In February of this year opened Andrei Molodkin’s Bloodline at Rua Red. The exhibition was the seventh and last installment of a collaboration between the south Dublin contemporary art space and the art organisation a/political begun in October 2017.  Philip Kavanagh looks back on this long and fecund engagement and finds an incentive to revisit the relationship between the formal and the political.

In his 2009 article ‘Self-Design and Aesthetic Responsibility’, Boris Groys points to the great dissatisfaction felt within contemporary art when it fails to transcend itself and affect politics.[1] The means by which the politicisation of art is considered quickly becomes predictable, trapped between either a vague hope it might succeed in achieving some political efficacy, and disappointment at its continued failure to do so. An implied incapacity on art’s part to become political emerges, but for Groys no such incapacity actually exists. The ‘disappointment’, he argues, actually emerges due to the fact that “when art becomes political, it is forced to make the unpleasant discovery that politics has already become art – that politics has already situated itself in the aesthetic field”. If this was prophetic in 2009, then today, in the age of the political instagram staffer, it is self-evident. What is less clear though is whether political art has rectified its proclivity for disappointing its practitioners; if it has reconciled itself in these now conflated fields. I would suggest that these tendencies have largely persisted, but in a recent multi-exhibition collaboration between South Dublin’s Rua Red and the political art organisation a/political, the throes of some shift can be seen.

The exhibition How to Say it the Way it is! [figure 1] – staged in October 2017 – marked the beginning of this project, one that quickly became a mainstay of political contemporary art in Ireland. Maolíosa Boyle, director of the community orientated Rua Red, had worked with a/political previously. There were shared values around public engagement she noted, and she knew instinctively that they would be interested in working with her in Tallaght.[2] As an entity they work with political artists, supporting them with their more contingently stratified projects. While it has offices in London, the organisation’s site of production is in Maubourguet – west of Toulouse – in the shadow of the French Pyrenees. Referred to as ‘The Foundry’, it is a former site of industry with a history tied to the political maelstroms of the twentieth century. An ironworks that opened its doors in 1870, it produced armaments throughout the First World War. Following the armistice this area of southern France became an adopted home for many communists fleeing the fascist springs of Italy, and later those of Spain. It is now a site of experimental art production, and a great deal of the politically-minded art that has been produced there since 2017 has been made in response to Rua Red and Tallaght – art that has had a highly considered formal character.
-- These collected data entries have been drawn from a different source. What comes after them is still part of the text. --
variable {d L N : ℕ} [NeZero L] {G : Type*} [Group G] (w : Plaquette d L → ℝ) (ρ : G →* Matrix (Fin N) (Fin N) ℂ)

/-- The weighted action through the plaquette traces `Re tr ρ(U_p)`. -/
theorem weightedWilsonAction_eq_sum_plaqRe (U : GaugeConfig d L G) :
    weightedWilsonAction w ρ U = ∑ p : Plaquette d L, w p * ((N : ℝ) - WilsonRP.plaqRe ρ U p) := rfl

/-- **Translating the configuration moves the weights**: `S_w(T_v U) = S_{w(−v + ·)}(U)` (reindex by `p ↦ v + p`). -/
theorem weightedWilsonAction_configTranslate_eq [MeasurableSpace G] (v : Site d L) (U : GaugeConfig d L G) :
    weightedWilsonAction w ρ (configTranslate v U) =
      weightedWilsonAction (fun q : Plaquette d L => w (-v + q.1, q.2)) ρ U := by
  unfold weightedWilsonAction
  simp_rw [plaquetteHolonomy_configTranslate]
  refine Fintype.sum_equiv ((Equiv.addLeft v).prodCongr (Equiv.refl _)) _ _ fun p => ?_
  simp only [Equiv.prodCongr_apply, Prod.map_fst, Prod.map_snd, Equiv.coe_addLeft, Equiv.refl_apply,
    neg_add_cancel_left, Prod.mk.eta]

variable [NeZero d] [TopologicalSpace G] [IsTopologicalGroup G] [CompactSpace G]

/-- **Reflecting the configuration moves the weights**: `S_w(Θ'U) = S_{w ∘ ϑ'}(U)`, `ϑ' = sitePlaqReflect` (the reflected
holonomy is that of the reflected plaquette up to inversion/conjugation, invisible to `Re tr ρ` on a compact group). -/
theorem weightedWilsonAction_negReflect (hρ : Continuous ρ) (U : GaugeConfig d L G) :
    weightedWilsonAction w ρ U.negReflect = weightedWilsonAction (w ∘ sitePlaqReflect) ρ U := by
  rw [weightedWilsonAction_eq_sum_plaqRe, weightedWilsonAction_eq_sum_plaqRe]
  simp_rw [WilsonSiteRP.plaqRe_negReflect ρ hρ U]
  refine Fintype.sum_equiv (sitePlaqReflectEquiv (d := d) (L := L)) _ _ fun p => ?_
  have hp : sitePlaqReflectEquiv (d := d) (L := L) p = sitePlaqReflect p := rfl
  rw [hp, Function.comp_apply, WilsonSiteRP.sitePlaqReflect_sitePlaqReflect]

end Weighted

/-! ## §2 The open-boundary weights and action are invariant under `R = T_{e₀} ∘ Θ'` -/

section OBC

variable {d L : ℕ} [NeZero d]

/-- The time coordinate of `−e₀ + θ'(x + e₀)` is `−x₀ − 2`. -/
theorem neg_single_add_negReflect_shift_apply_zero (x : Site d L) :
    (-(Pi.single 0 1 : Site d L) + (x.shift 0).negReflect) 0 = -x 0 - 2 := by
  rw [Pi.add_apply, Pi.neg_apply, Pi.single_eq_same, WilsonSiteRP.negReflect_apply_zero, Site.shift, Pi.add_apply,
    Pi.single_eq_same]
  ring

/-- The time coordinate of `−e₀ + θ'x` is `−x₀ − 1`. -/
theorem neg_single_add_negReflect_apply_zero (x : Site d L) :
    (-(Pi.single 0 1 : Site d L) + x.negReflect) 0 = -x 0 - 1 := by
  rw [Pi.add_apply, Pi.neg_apply, Pi.single_eq_same, WilsonSiteRP.negReflect_apply_zero]
  ring

/-- **The open-boundary weights are invariant under the plaquette map of `R`**, `q ↦ −e₀ + ϑ'q` (temporal plaquettes
based at `t` go to `−t − 2`, so `t = −1 ↔ −t − 2 = −1`; spatial ones in slice `t` go to slice `−t − 1`: `0 ↔ −1`). -/
theorem obcWeight_zero_obcReflect (q : Plaquette d L) :
    obcWeight (0 : Fin d) (-(Pi.single 0 1 : Site d L) + (sitePlaqReflect q).1, (sitePlaqReflect q).2) =
      obcWeight 0 q := by
  obtain ⟨x, ⟨⟨i, j⟩, hij⟩⟩ := q
  have hj : j ≠ 0 := fun h => by
    subst h
    exact (Nat.not_lt_zero _ hij)
  unfold obcWeight
  simp only [sitePlaqReflect]
  by_cases hi : i = 0
  · subst hi
    simp only [true_or, if_true, neg_single_add_negReflect_shift_apply_zero]
    have hiff : (-x 0 - 2 = (-1 : ZMod L)) ↔ x 0 = -1 := by constructor <;> intro h <;> linear_combination -h
    simp only [hiff]
  · simp only [hi, hj, or_self, if_false, neg_single_add_negReflect_apply_zero]
    have h1 : (-x 0 - 1 = (-1 : ZMod L)) ↔ x 0 = 0 := by constructor <;> intro h <;> linear_combination -h
    have h2 : (-x 0 - 1 = (0 : ZMod L)) ↔ x 0 = -1 := by constructor <;> intro h <;> linear_combination -h
    simp only [h1, h2, or_comm]

variable {N : ℕ} [NeZero L] {G : Type*} [Group G] [TopologicalSpace G] [IsTopologicalGroup G] [CompactSpace G]
  [MeasurableSpace G] (ρ : G →* Matrix (Fin N) (Fin N) ℂ)

/-- **`S_OBC(R U) = S_OBC(U)`**: the open-boundary action (time direction `0`) is invariant under the reflection
`R U = T_{e₀}(Θ'U)` exchanging the two boundary slices (compact `G`, continuous `ρ`, every `d, L ≥ 1`). -/
theorem obcAction_obcReflect (hρ : Continuous ρ) (U : GaugeConfig d L G) :
    obcAction ρ 0 (configTranslate (Pi.single 0 1) U.negReflect) = obcAction ρ 0 U := by
  unfold obcAction
  rw [weightedWilsonAction_configTranslate_eq, weightedWilsonAction_negReflect _ ρ hρ]
  congr 1
  funext q
  rw [Function.comp_apply]
  exact obcWeight_zero_obcReflect q

end OBC

/-! ## §3 `R` preserves the open-boundary Gibbs law -/

section Gibbs

variable {d L N : ℕ} [NeZero d] [NeZero L] {G : Type*} [Group G] [TopologicalSpace G] [IsTopologicalGroup G]
  [CompactSpace G] [MeasurableSpace G] [BorelSpace G] (ρ : G →* Matrix (Fin N) (Fin N) ℂ)
import Mathlib

/-!
# Lex locality — stub `stub_lexLocality` of line `Sketch`, crux stmt-PneNP-2463 (`SolvableImpliesStableSection`)

Deterministic locality of the lexicographically least satisfying assignment of a `k`-CNF.
An instance `Φ : Fin m → Fin k → Fin n × Bool` has `m` clauses over `n` Boolean variables, clause `i`
being satisfied by `σ` iff `∃ j, σ (Φ i j).1 = (Φ i j).2`.  Suppose `Φ'` differs from `Φ` only in
clause `a`, and `Scl ∋ a` is a closed set of clauses: clauses in `Scl` use only variables of `W` (in
both instances) and clauses outside `Scl` use no variable of `W`.  If `x`, `y` are the `toLex`-least
satisfying assignments of `Φ`, `Φ'`, then `x` and `y` agree outside `W`, hence
`hammingDist x y ≤ #W`.

Proof: the hybrid `z := (x on W, y off W)` satisfies `Φ` and `z' := (y on W, x off W)` satisfies
`Φ'`, so `toLex x ≤ toLex z` and `toLex y ≤ toLex z'` by minimality.  If `x, y` disagreed off `W`,
at the least such variable `i₀` the lemma `Pi.apply_le_of_toLex` would give `x i₀ ≤ z i₀ = y i₀`
and `y i₀ ≤ z' i₀ = x i₀`, a contradiction.  Used by `stub_lowDensityAssembly` (stability of the
lex-least section along the Bresler–Huang resampling path at low clause density).
-/

set_option linter.dupNamespace false

namespace Summit.PneNP.PneNP.Cruxes.SolvableImpliesStableSection.Sketch

open Finset
open scoped Classical

/-- The hybrid assignment `(x on W, y off W)` satisfies `Φ`, provided `x` satisfies `Φ`, `y`
satisfies `Φ'`, `Φ' = Φ` away from clause `a ∈ Scl`, clauses of `Scl` (in `Φ`) only use variables
of `W` and clauses outside `Scl` use none. -/
private theorem ll_hybrid_sat (k m n : ℕ) (Φ Φ' : Fin m → Fin k → Fin n × Bool) (a : Fin m)
    (Scl : Finset (Fin m)) (W : Finset (Fin n))
    (hagree : ∀ i, i ≠ a → Φ' i = Φ i) (ha : a ∈ Scl)
    (hin : ∀ i ∈ Scl, ∀ j, (Φ i j).1 ∈ W)
    (hout : ∀ i ∉ Scl, ∀ j, (Φ i j).1 ∉ W)
    (x y : Fin n → Bool)
    (hx : ∀ i, ∃ j, x (Φ i j).1 = (Φ i j).2)
    (hy : ∀ i, ∃ j, y (Φ' i j).1 = (Φ' i j).2) :
    ∀ i, ∃ j, (fun v => if v ∈ W then x v else y v) (Φ i j).1 = (Φ i j).2 := by
  intro i
  by_cases hi : i ∈ Scl
  · obtain ⟨j, hj⟩ := hx i
    refine ⟨j, ?_⟩
    simp only [if_pos (hin i hi j)]
    exact hj
  · have hia : i ≠ a := fun h => hi (h ▸ ha)
    obtain ⟨j, hj⟩ := hy i
    rw [hagree i hia] at hj
    refine ⟨j, ?_⟩
    simp only [if_neg (hout i hi j)]
    exact hj

/-- Core order argument: if `toLex x ≤ toLex (x on W, y off W)` and
`toLex y ≤ toLex (y on W, x off W)`, then `x` and `y` agree off `W`.  Otherwise, at the least
variable `i₀ ∉ W` with `x i₀ ≠ y i₀`, `Pi.apply_le_of_toLex` gives both `x i₀ ≤ y i₀` and
`y i₀ ≤ x i₀`. -/
private theorem ll_agree_off (n : ℕ) (W : Finset (Fin n)) (x y : Fin n → Bool)
    (hxz : toLex x ≤ toLex (fun v => if v ∈ W then x v else y v))
    (hyz : toLex y ≤ toLex (fun v => if v ∈ W then y v else x v)) :
    ∀ v, v ∉ W → x v = y v := by
  by_contra hcon
  push Not at hcon
  set D : Finset (Fin n) := univ.filter (fun v => v ∉ W ∧ x v ≠ y v) with hD
  have hDne : D.Nonempty := by
    obtain ⟨v, hv, hne⟩ := hcon
    exact ⟨v, by simp [hD, hv, hne]⟩
  have hi₀D : D.min' hDne ∈ D := D.min'_mem hDne
  have hi₀W : D.min' hDne ∉ W := ((mem_filter.mp hi₀D).2).1
  have hi₀ne : x (D.min' hDne) ≠ y (D.min' hDne) := ((mem_filter.mp hi₀D).2).2
  -- below the minimum, `x` and `y` agree off `W`
  have hlow : ∀ j < D.min' hDne, j ∉ W → x j = y j := by
    intro j hj hjW
    by_contra hne
    have hjD : j ∈ D := by simp [hD, hjW, hne]
    exact absurd (D.min'_le j hjD) (not_le.mpr hj)
  have hxz' : ∀ j < D.min' hDne, x j = (fun v => if v ∈ W then x v else y v) j := by
    intro j hj
    by_cases hjW : j ∈ W
    · simp [hjW]
    · simp [hjW, hlow j hj hjW]
  have hyz' : ∀ j < D.min' hDne, y j = (fun v => if v ∈ W then y v else x v) j := by
    intro j hj
    by_cases hjW : j ∈ W
    · simp [hjW]
    · simp [hjW, hlow j hj hjW]
  have h1 : x (D.min' hDne) ≤ y (D.min' hDne) := by
    have := Pi.apply_le_of_toLex hxz hxz'
    simpa [if_neg hi₀W] using this
  have h2 : y (D.min' hDne) ≤ x (D.min' hDne) := by
    have := Pi.apply_le_of_toLex hyz hyz'
    simpa [if_neg hi₀W] using this
  exact hi₀ne (le_antisymm h1 h2)

/-- **Lex locality.**  If `Φ'` differs from `Φ` only in clause `a ∈ Scl`, clauses of `Scl` use only
variables of `W` (in both instances) and clauses outside `Scl` use no variable of `W`, then the
`toLex`-least satisfying assignments `x` of `Φ` and `y` of `Φ'` satisfy `hammingDist x y ≤ #W`.
Proof: the hybrids `(x on W, y off W)` and `(y on W, x off W)` satisfy `Φ` and `Φ'` respectively
(`ll_hybrid_sat`), so by minimality and `ll_agree_off` the assignments agree off `W`; the set of
disagreements is thus a subset of `W`. -/
theorem stub_lexLocality (k m n : ℕ) (Φ Φ' : Fin m → Fin k → Fin n × Bool) (a : Fin m)
    (Scl : Finset (Fin m)) (W : Finset (Fin n))
    (hagree : ∀ i, i ≠ a → Φ' i = Φ i) (ha : a ∈ Scl)
    (hin : ∀ i ∈ Scl, ∀ j, (Φ i j).1 ∈ W ∧ (Φ' i j).1 ∈ W)
    (hout : ∀ i ∉ Scl, ∀ j, (Φ i j).1 ∉ W)
    (x y : Fin n → Bool)
    (hx : (∀ i, ∃ j, x (Φ i j).1 = (Φ i j).2) ∧
      ∀ z : Fin n → Bool, (∀ i, ∃ j, z (Φ i j).1 = (Φ i j).2) → toLex x ≤ toLex z)
    (hy : (∀ i, ∃ j, y (Φ' i j).1 = (Φ' i j).2) ∧
      ∀ z : Fin n → Bool, (∀ i, ∃ j, z (Φ' i j).1 = (Φ' i j).2) → toLex y ≤ toLex z) :
    hammingDist x y ≤ W.card := by
  have hagree' : ∀ i, i ≠ a → Φ i = Φ' i := fun i hi => (hagree i hi).symm
  have hout' : ∀ i ∉ Scl, ∀ j, (Φ' i j).1 ∉ W := by
    intro i hi j
    have hia : i ≠ a := fun h => hi (h ▸ ha)
    rw [hagree i hia]
    exact hout i hi j
  have hz := ll_hybrid_sat k m n Φ Φ' a Scl W hagree ha (fun i hi j => (hin i hi j).1) hout x y
    hx.1 hy.1
  have hz' := ll_hybrid_sat k m n Φ' Φ a Scl W hagree' ha (fun i hi j => (hin i hi j).2) hout' y x
    hy.1 hx.1
  have hxz := hx.2 (fun v => if v ∈ W then x v else y v) hz
  have hyz := hy.2 (fun v => if v ∈ W then y v else x v) hz'
  have hagr := ll_agree_off n W x y hxz hyz
  unfold hammingDist
  refine card_le_card (fun v hv => ?_)
  rw [mem_filter] at hv
  by_contra hvW
  exact hv.2 (hagr v hvW)

end Summit.PneNP.PneNP.Cruxes.SolvableImpliesStableSection.Sketch
import Literature.NumberTheory.EllipticCurves.Kato2004.EulerSystemDefinedValues
import Literature.NumberTheory.EllipticCurves.Kato2004.ZetaBodyFrameRotationProofs
import Mathlib.NumberTheory.Padics.Hensel
import HarnessLib

/-!
# Kato's matrix with the dual exponential DEFINED (`Kato2004.DefinedExpStarBody`) is invariant under a common
# `ℤ_pˣ`-rescaling of the generator and of the classes: `(d, Λ, z) ↦ (ν•d, ν⁻¹•Λ, ν•z)`

`Proofs`-style companion of `EulerSystemDefinedValues.lean` (THEOREMS ONLY: no definition, no named fact, no instance, no
notation, no `sorry`).  Seat `bsd-input-ty-h` g0 (literature TYPER τ3 of cell `pub/bsd-wall/bsd-inputs`, «inputs → unconditional»,
`--supports stmt-BirchSwinnertonDyer-22680`, helper).  HONEST FRAMING: nothing here proves the fact
`exists_eulerSystem_definedExpStar_values` or `F := exists_eulerSystem_expStar_tatePairing_values_two`; no `_holds`, no item
closed; no summit statement (`BirchSwinnertonDyer`) is proved or advanced by this file.

## What is proved

* `expStarCoord_smul_generator` — the scale law of the tree's scalar dual exponential of an elliptic curve over a `p`-adic field:
  `exp*_{e•d}(η) = e⁻¹ · exp*_d(η)` (`PAdicHodge.expStarCoord` unfolded to `PeriodRingData.dualExpCoord`; the tree's
  `FilZeroLine.dualExpCoord_smul`). [Kato LNM 1553 II §1.2.4, Ex. 1.3.5]
* **`definedExpStarBody_units_smul`** — for every `ν ∈ ℤ_pˣ` (read in `ℚ_v` as `e` through Mathlib's `ℚ_p ≃ ℚ_v`):
  `DefinedExpStarBody W p f d ι κK Λ → DefinedExpStarBody W p f (e • d) ι κK (ν⁻¹ • Λ)`.  (RES): both sides of the restriction
  compatibility scale by `e⁻¹` (the tower generator is rescaled to `e • d_{w₀}`); (DEF): `Ψ(ν⁻¹ • Λ y)_w = e⁻¹ · Ψ(Λ y)_w` by the
  displayed property of `Ψ`, and `σ_{w₀→w}(e⁻¹ · X) = e⁻¹ · σ_{w₀→w}(X)` (`galAdicCompletionMap` is `ℚ_v`-linear); the `ZetaBody` half
  holds with the witnesses `(ν • z, x)` — SAME values `x` — by `zetaBody_units_smul` (`ZetaBodyFrameRotationProofs.lean`).
* `exists_definedExpStarBody_units_smul` — the same with the rescaled generator existentially packaged.

## Why (recorded, not asserted; evidence note INPUT-H-IOTA-PIN-XB-D-AUDIT.md of this seat on item 22680, §3)

The hypotheses `hK`/`hB` of `exists_eulerSystem_expStar_tatePairing_values_two_of_definedExpStarBody` share the antecedent
`DefinedExpStarBody W 2 f d ι κK Λ`; by this file that antecedent cannot distinguish `(d, Λ)` from `(ν•d, ν⁻¹•Λ)` for a `2`-adic
unit `ν` (Kato's class and `ν` times it, with the generator co-scaled, have the SAME rational values), while the conclusion of `hB`
(the layer pairing law with ONE RATIONAL constant `u`) is not invariant (`u ↦ ν u`).  So «rational `exp*`-values» does not pin the
generator to a `ℚˣ`-class; the Néron normalisation is a genuine further input (road (A) of `PAdicHodge/NeronDeRhamDatum.lean`).

## References

* K. Kato, LNM 1553 (1993), Ch. II §1.2.4 and Ex. 1.3.5 (`exp*` along a generator of `D⁰_dR`). [Kato1993LNM1553]
* K. Kato, Astérisque 295 (2004), §9.4 p. 188, Thm. 9.7 p. 189, (8.1.3) p. 180, Ex. 13.3 p. 225. [Kato2004Asterisque]
* J. W. S. Cassels, A. Fröhlich, *Algebraic Number Theory* (1967), Ch. II §10 (10.2), Ch. VII §1.1 (`σ_w` is a `K_v`-isomorphism). [CasselsFrohlichANT1967]
* Tree: `Kato2004/EulerSystemDefinedValues.lean` (`DefinedExpStarBody`), `PAdicHodge/NeronDeRhamDatum.lean` (`FilZeroLine.smul`,
  `dualExpCoord_smul`), `PAdicHodge/DualExpElliptic.lean` (`expStarCoord`), `AdelicBaseChange/PadicTensorCompletionGaloisProofs.lean`
  (`galAdicCompletionMap_algebraMap_adicCompletion`), `Kato2004/ZetaBodyFrameRotationProofs.lean` (`zetaBody_units_smul`).
-/

noncomputable section

open scoped BigOperators NumberField TensorProduct Pointwise
open Polynomial Field IsDedekindDomain NumberField CongruenceSubgroup ValuativeRel
open Literature.NumberTheory.GaloisRepresentations
open Literature.NumberTheory.GaloisRepresentations.PeriodRingData
open Literature.NumberTheory.GaloisRepresentations.IsNonarchimedeanLocalField
open Literature.NumberTheory.PAdicHodge
open Literature.NumberTheory.EllipticCurves Literature.NumberTheory.EllipticCurves.ModularForms
open Literature.NumberTheory.AdelicBaseChange Literature.NumberTheory.Automorphic

namespace Literature.NumberTheory.EllipticCurves.Kato2004

open EulerSystemValues Rat.HeightOneSpectrum
import Summits.Parity.GeneralizedHardyLittlewood.Theorems.GreenTaoLevelTwoMNTwoPropNineteenOfInverse
import Summits.Parity.GeneralizedHardyLittlewood.Theorems.GreenTaoLevelTwoMNTwoDichotomy
import Summits.Parity.GeneralizedHardyLittlewood.Theorems.GreenTaoLevelTwoMNTwoDichotomyThresholds

/-!
# Route `GreenTaoLevelTwo`, crux `MNTwo` (stmt-Parity-21276), line `birth`, stub `stub_mnVertical`:
# Proposition 22 at the budget scale from its type I / type II halves (GT 2008b §10, assembly)

Block H4 (assembly) of the `stub_mnVertical` census (B. Green, T. Tao, *Quadratic uniformity of
the Möbius function*, Ann. Inst. Fourier 58 (2008) = arXiv:math/0606087, §10: "We now apply
Proposition 9 with `f(n) := ψ(n)e(φ(n))` and `U = V = N^{1/3}` to conclude one of the following
statements must be true: (Type I sum is large) … (Type II sum is large) …").  Def-free.  The
remaining target of the stub is "Prop. 22 at the budget scale"
(`…MNTwoInverseOfPropTwentyTwo.majorArcInverse_largeN_of_prop22`, hypothesis `h22`).  This file
performs the §10 set-up once and for all — rescaling the weight to `ψ/2 ≤ 1`, conjugating the sum
(`e(−φ) ↦ e(φ)`), lifting the phase to `ℝ/ℤ`, choosing `u = ⌊⌊N^{1/2}⌋^{1/2}⌋`, `X = N/(8 log^A N)`
and the levels `η₁ = η₂ = 10⁻⁸ log^{-(2A+5)} N`, verifying the polylogarithmic thresholds of
`…MNTwoDichotomy.dichotomy` for `N ≥ N₁(A)`, and applying the dichotomy — and thereby reduces
`h22` to its two halves AT THE BUDGET SCALE, stated for an `ℝ/ℤ`-valued phase and a `[0,1]`-valued
weight in the gauge vocabulary of `…MNTwoTypeIMajorArc` / `…MNTwoTypeIBranch`:

* `hI`  — the type I half: the type I alternative of `dichotomy` (level `η ≥ c·log^{-a} N`,
  `d ≤ U`, `U² ≤ N`) implies the Prop-22 clause set at `ρ₁ = P^{-(k+2)(4+4^{k+2})}`,
  `P = log^{A₀} N`, for every `A₀ ≥ A₂(a,c)` and `N ≥ N₂(A₀)` (to be discharged from
  `…MNTwoTypeIBranch.prop22_of_typeI`, Lemma 23);
* `hII` — the type II half: the same from the type II alternative (level `η`, `u ≤ K`, `Ku ≤ 2N`,
  `N < (u+1)⁴`) (to be discharged from Lemma 24 via `…MNTwoTypeIIBranch.prop22_of_typeII_core`).

* `prop22_budget_of_branches` — `hI → hII → h22` (the corollary for the stub itself is in
  `…MNTwoVerticalOfBranches`).

References: [GreenTao2008QuadraticMobius] arXiv:math/0606087 §10 (Prop. 22 and its proof).
-/

noncomputable section

open Finset Real ArithmeticFunction Filter Asymptotics
open scoped ArithmeticFunction.Moebius FourierTransform ComplexConjugate

namespace Summit.Parity.GeneralizedHardyLittlewood.GreenTaoLevelTwoMNTwoPropTwentyTwoBudget

open Summit.Parity.GeneralizedHardyLittlewood.GreenTaoLevelTwoMNTwoDichotomy (dichotomy)
open Summit.Parity.GeneralizedHardyLittlewood.GreenTaoLevelTwoMNTwoPropNineteenGlue
  (cube_vanish_of_integral)
open Summit.Parity.GeneralizedHardyLittlewood.GreenTaoLevelTwoMNTwoDichotomyThresholds
  (norm_sum_half_weight dichotomy_thresholds)
open Summit.Parity.GeneralizedHardyLittlewood.GreenTaoLevelTwoMNTwoPropNineteenOfInverse
  (weight_le_three_halves)
open Summit.Parity.GeneralizedHardyLittlewood.GreenTaoLevelTwoMNTwoBohrGauge
  (bddAbove_range_norm iSup_norm_nonneg bohrGauge_lt_iff)

variable {k : ℕ}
Brian O’Doherty wrote about the shock that images like Samuel Morse’s Exhibition Gallery at the Louvre (1833) [figure 2] pose to our contemporary aesthetic sensibilities: the “barbarity” of “masterpieces as wallpaper”, as he put it, “each one not separated out and isolated in space like a throne”.[3] It was precisely this aesthetic barbarity that How to Say it the Way it is! played with. The curator Franko B acutely addressed political art’s tendency to lose political efficacy through notoriety, and did so by hijacking the loaded salon aesthetic and appropriating it as a formal strategy. Some 32 artworks by political heavyweights like Santiago Sierra, Gustav Metzger and Barbara Kruger were cramped together in claustrophobic display, on distractingly vibrant walls, and made to compete for position. Ai Weiwei’s Study of Perspective (1995) was ‘skied’. It skirted where the gallery wall met the ceiling, as if it were a snubbed salon work unworthy of the best gallery real-estate. Disparate works like Sierra’s infamous 160cm line tattooed on 4 paid people (2000) and Andre Serrano’s Grand Dragon of the Invisible Empire (1992) were shown together without a breath of compassionate air between them. The diminished political dimension of these works was redirected back into the internal politics of the exhibition itself. Constant allusions to the barbarity of this ‘nineteenth century eye’ alluded further that this eye still exists, incognito, at home in the sort of modern retina where secret taxonomies antithetical to the pursuit of a genuine political art are hidden. The activity here was in the formal character of the curatorial choices. The individual works were instrumentalised to this end, often brutally so. It was cold, delirious, and in its ironies and formal absurdities there was a pointed redress. Reconsidering Groys, political art was certainly not presented here as having rectified its proclivity for disappointment. In How to Say it The Way It is! political art is a hostage with one hand tied behind its back. Untying that hand means looking again to a relationship that has been one-sided recently: the relationship between the formal and the political.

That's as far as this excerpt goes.